Excès d'indulgence du juge envers l'entrepreneur de spectacles
L'entrepreneur de spectacles est tenu de déclarer à l'auteur ou à ses représentants le programme exact des représentations ou exécutions publiques et de leur fournir un état justifié de ses recettes. Il doit acquitter aux échéances prévues, entre les mains de l'auteur ou de ses représentants, le montant des redevances stipulées.La Société des auteurs et des compositeurs dramatiques (SACD) a assigné les dirigeants d'une association exploitant et diffusant des spectacles d'ordre théâtral, musical et chorégraphique en responsabilité pour avoir représenté des oeuvres sans autorisation de leurs auteurs ou de leur représentant et sans acquitter de redevances et en paiement de différentes sommes.
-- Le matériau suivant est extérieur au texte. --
import Literature.Probability.Percolation.PercolationProofs
import Mathlib.Algebra.BigOperators.Group.Finset.Basic
import Mathlib.Data.Real.Basic
import Mathlib.Tactic.Linarith
import Mathlib.Tactic.Ring
import HarnessLib

/-!
# MIXED ≤ PURES: boosting both clusters at once costs at most the two one-sided boosts (prim-lf-2 gen 47)

Support file (`--supports stmt-CriticalPhenomena-4575`, closed), prover `prim-lf-2` (gen 47).  No definitions, no named facts, no sorries; standard axioms.
Memo `prim-lf-2/CW-QMIX-gen47.md` §5b (ATOM(2,2) of CONJECTURE FPC2 and its proof).

For monotone `f, g : Set V → ℝ` write `Φ(a,b) = (f a − f b)(g a − g b)` (the two-colouring summand with red cluster `a` and blue cluster `b`).  If `a ⊆ a'` (a RED boost) and
`b ⊆ b'` (a BLUE boost) then, pointwise,
  `Φ(a',b') + Φ(a,b) − Φ(a',b) − Φ(a,b') = −(f a' − f a)(g b' − g b) − (f b' − f b)(g a' − g a) ≤ 0`
— the MIXED second difference of `Φ` is non-positive (`Coefficientwise.mixed_second_difference_nonpos`).  Summed over the colourings `s` of a finite multigraph with
`a = C_x(s)`, `b = C_x(sᶜ)` and the boosts given by sets `X` (red) and `Y` (blue) of SURE EDGES, this is
  `S_X^Y + S_∅^∅ ≤ S_X^∅ + S_∅^Y`,   `S_X^Y := Σ_s (f(C_x(ends '' s ∪ X)) − f(C_x(ends '' sᶜ ∪ Y)))·(g(…) − g(…))`
(`Coefficientwise.sureEdges_mixed_le_pures`; `S_∅^∅ = H ≥ 0` is the two-colouring Harris sum, `S_X^∅, S_∅^Y ≥ 0` by gen 47's `offCluster_sureEdges_nonneg` with `A = ∅`, the mixed
`S_X^Y` is unsigned).  Consequence (memo §5b): with `P = {p₁p₂}`, `Q = {q₁q₂}`, `2·S_Q^P ≤ 2S_Q^∅ + 2S_∅^P − 2H ≤ S_∅^{P∪Q} + S_{P∪Q}^∅ + 2S_∅^P + 2S_Q^∅` — ATOM(2,2), i.e. the
proportional cell-pairing inequality FPC (hence FPC2) on every doubly-trivial double cell of CONJECTURE Q_mix with `deg p, deg q ≤ 2`; the general form
`Coefficientwise.twoColouring_mixedBoost_le` takes arbitrary colouring-dependent boosts (gadget gluings).
[cite: KozmaNitzan2024, Questions 8–9 (§5.5 p. 36) (context: the Question-8 pocket covariance programme)]
-/

namespace Summit.CriticalPhenomena.PercolationContinuityZ3.Theorems

open Finset Literature.Probability.Percolation

namespace Coefficientwise

/-- **The mixed second difference is non-positive.**  For reals with `F ≤ F'`, `G ≤ G'` (red boost) and `B ≤ B'`, `C ≤ C'` (blue boost):
`(F' − B')(G' − C') + (F − B)(G − C) ≤ (F' − B)(G' − C) + (F − B')(G − C')` (the difference is `−(F'−F)(C'−C) − (B'−B)(G'−G)`).
[cite: KozmaNitzan2024, §5.5 (context only; elementary)] -/
theorem mixed_second_difference_nonpos {F F' G G' B B' C C' : ℝ} (hF : F ≤ F') (hG : G ≤ G') (hB : B ≤ B') (hC : C ≤ C') :
    (F' - B') * (G' - C') + (F - B) * (G - C) ≤ (F' - B) * (G' - C) + (F - B') * (G - C') := by
  nlinarith [mul_nonneg (sub_nonneg.mpr hF) (sub_nonneg.mpr hC), mul_nonneg (sub_nonneg.mpr hB) (sub_nonneg.mpr hG)]

variable {ι V : Type*}

/-- **MIXED ≤ PURES for arbitrary boosts.**  For a finite index set of colourings `T`, monotone `f, g : Set V → ℝ`, and set-valued maps with `a s ⊆ a' s` (red boost),
`b s ⊆ b' s` (blue boost) for `s ∈ T`:
`Σ_T Φ(a' s, b' s) + Σ_T Φ(a s, b s) ≤ Σ_T Φ(a' s, b s) + Σ_T Φ(a s, b' s)`, `Φ(a,b) = (f a − f b)(g a − g b)`.
[cite: KozmaNitzan2024, Questions 8–9 (§5.5 p. 36) (context)] -/
theorem twoColouring_mixedBoost_le (T : Finset (Finset ι)) (f g : Set V → ℝ) (hf : Monotone f) (hg : Monotone g)
    (a a' b b' : Finset ι → Set V) (ha : ∀ s ∈ T, a s ⊆ a' s) (hb : ∀ s ∈ T, b s ⊆ b' s) :
    (∑ s ∈ T, (f (a' s) - f (b' s)) * (g (a' s) - g (b' s))) + ∑ s ∈ T, (f (a s) - f (b s)) * (g (a s) - g (b s)) ≤
      (∑ s ∈ T, (f (a' s) - f (b s)) * (g (a' s) - g (b s))) + ∑ s ∈ T, (f (a s) - f (b' s)) * (g (a s) - g (b' s)) := by
  rw [← Finset.sum_add_distrib, ← Finset.sum_add_distrib]
  exact Finset.sum_le_sum fun s hs =>
    mixed_second_difference_nonpos (hf (ha s hs)) (hg (ha s hs)) (hf (hb s hs)) (hg (hb s hs))

variable [Fintype ι] [DecidableEq ι]

open Classical in
/-- **MIXED ≤ PURES for sure edges: `S_X^Y + S_∅^∅ ≤ S_X^∅ + S_∅^Y`.**  For a finite multigraph `ends : ι → Sym2 V`, root `x`, monotone `f, g`, and sets `X`, `Y ⊆ Sym2 V`
of extra edges always available to the RED resp. BLUE cluster (`C(s,X) = openCluster (ends '' s ∪ X) x`):
`Σ_s Φ(C(s,X), C(sᶜ,Y)) + Σ_s Φ(C(s,∅), C(sᶜ,∅)) ≤ Σ_s Φ(C(s,X), C(sᶜ,∅)) + Σ_s Φ(C(s,∅), C(sᶜ,Y))` (written with `ends '' s` for `C(s,∅)`).
With `S_∅^∅ = H ≥ 0` (Harris) this gives `S_X^Y ≤ S_X^∅ + S_∅^Y`, and ATOM(2,2) of memo CW-QMIX-gen47 §5b.
[cite: KozmaNitzan2024, Questions 8–9 (§5.5 p. 36) (context)] -/
theorem sureEdges_mixed_le_pures (ends : ι → Sym2 V) (x : V) (X Y : Set (Sym2 V)) (f g : Set V → ℝ) (hf : Monotone f) (hg : Monotone g) :
    (∑ s : Finset ι, (f (openCluster (ends '' (↑s : Set ι) ∪ X) x) - f (openCluster (ends '' (↑(sᶜ) : Set ι) ∪ Y) x)) *
        (g (openCluster (ends '' (↑s : Set ι) ∪ X) x) - g (openCluster (ends '' (↑(sᶜ) : Set ι) ∪ Y) x))) +
      ∑ s : Finset ι, (f (openCluster (ends '' (↑s : Set ι)) x) - f (openCluster (ends '' (↑(sᶜ) : Set ι)) x)) *
        (g (openCluster (ends '' (↑s : Set ι)) x) - g (openCluster (ends '' (↑(sᶜ) : Set ι)) x)) ≤
    (∑ s : Finset ι, (f (openCluster (ends '' (↑s : Set ι) ∪ X) x) - f (openCluster (ends '' (↑(sᶜ) : Set ι)) x)) *
        (g (openCluster (ends '' (↑s : Set ι) ∪ X) x) - g (openCluster (ends '' (↑(sᶜ) : Set ι)) x))) +
      ∑ s : Finset ι, (f (openCluster (ends '' (↑s : Set ι)) x) - f (openCluster (ends '' (↑(sᶜ) : Set ι) ∪ Y) x)) *
        (g (openCluster (ends '' (↑s : Set ι)) x) - g (openCluster (ends '' (↑(sᶜ) : Set ι) ∪ Y) x)) :=
  twoColouring_mixedBoost_le (univ : Finset (Finset ι)) f g hf hg
    (fun s => openCluster (ends '' (↑s : Set ι)) x) (fun s => openCluster (ends '' (↑s : Set ι) ∪ X) x)
    (fun s => openCluster (ends '' (↑(sᶜ) : Set ι)) x) (fun s => openCluster (ends '' (↑(sᶜ) : Set ι) ∪ Y) x)
    (fun _ _ => openCluster_mono Set.subset_union_left x) (fun _ _ => openCluster_mono Set.subset_union_left x)

end Coefficientwise

end Summit.CriticalPhenomena.PercolationContinuityZ3.Theorems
La cour d'appel de Paris a rejeté la demande de la SACD. Les juges du fond ont retenu que la trésorière de l'association avait régulièrement procédé à la déclaration prescrite pour les représentations des pièces au titre de la période du 28 mai 2014 à juin 2015. L'absence de déclaration des représentations postérieures, malgré une injonction prononcée par une ordonnance de référé du 13 octobre 2017 pour la période du 1er avril 2016 au 21 mars 2017, s'inscrivait dans un moment où l'association rencontrait d'importantes difficultés financières ayant abouti à sa liquidation judiciaire et les représentations données lors du festival Avignon de 2017 étaient intervenues manifestement dans une tentative désespérée de prolonger et de sauver l'entreprise culturelle et le projet théâtral portés par cette association. Selon les juges, l'absence d'exécution spontanée des condamnations prononcées par le juge des référés en juin 2016 et octobre 2017 et le défaut de paiement des droits dus au titre des représentations données à l'été 2017 s'inscrivaient dans le même contexte, de sorte que ces agissements ne présentaient pas le caractère de gravité requis pour constituer une faute détachable des fonctions exercées par les intéressés au sein de l'association. Cette analyse est invalidée par la Cour de cassation dans un arrêt du 9 avril 2026 (pourvoi n° 25-13.282). En effet, la cour d'appel avait constaté que les dirigeants s'étaient abstenus intentionnellement de procéder à la déclaration des représentations et au règlement des sommes qu'ils savaient l'association devoir aux ayants droit des auteurs des oeuvres représentées, en violation de leurs obligations légales. L'arrêt est cassé au visa des articles 1240 du code civil et L. 132-21 du code de la propriété intellectuelle.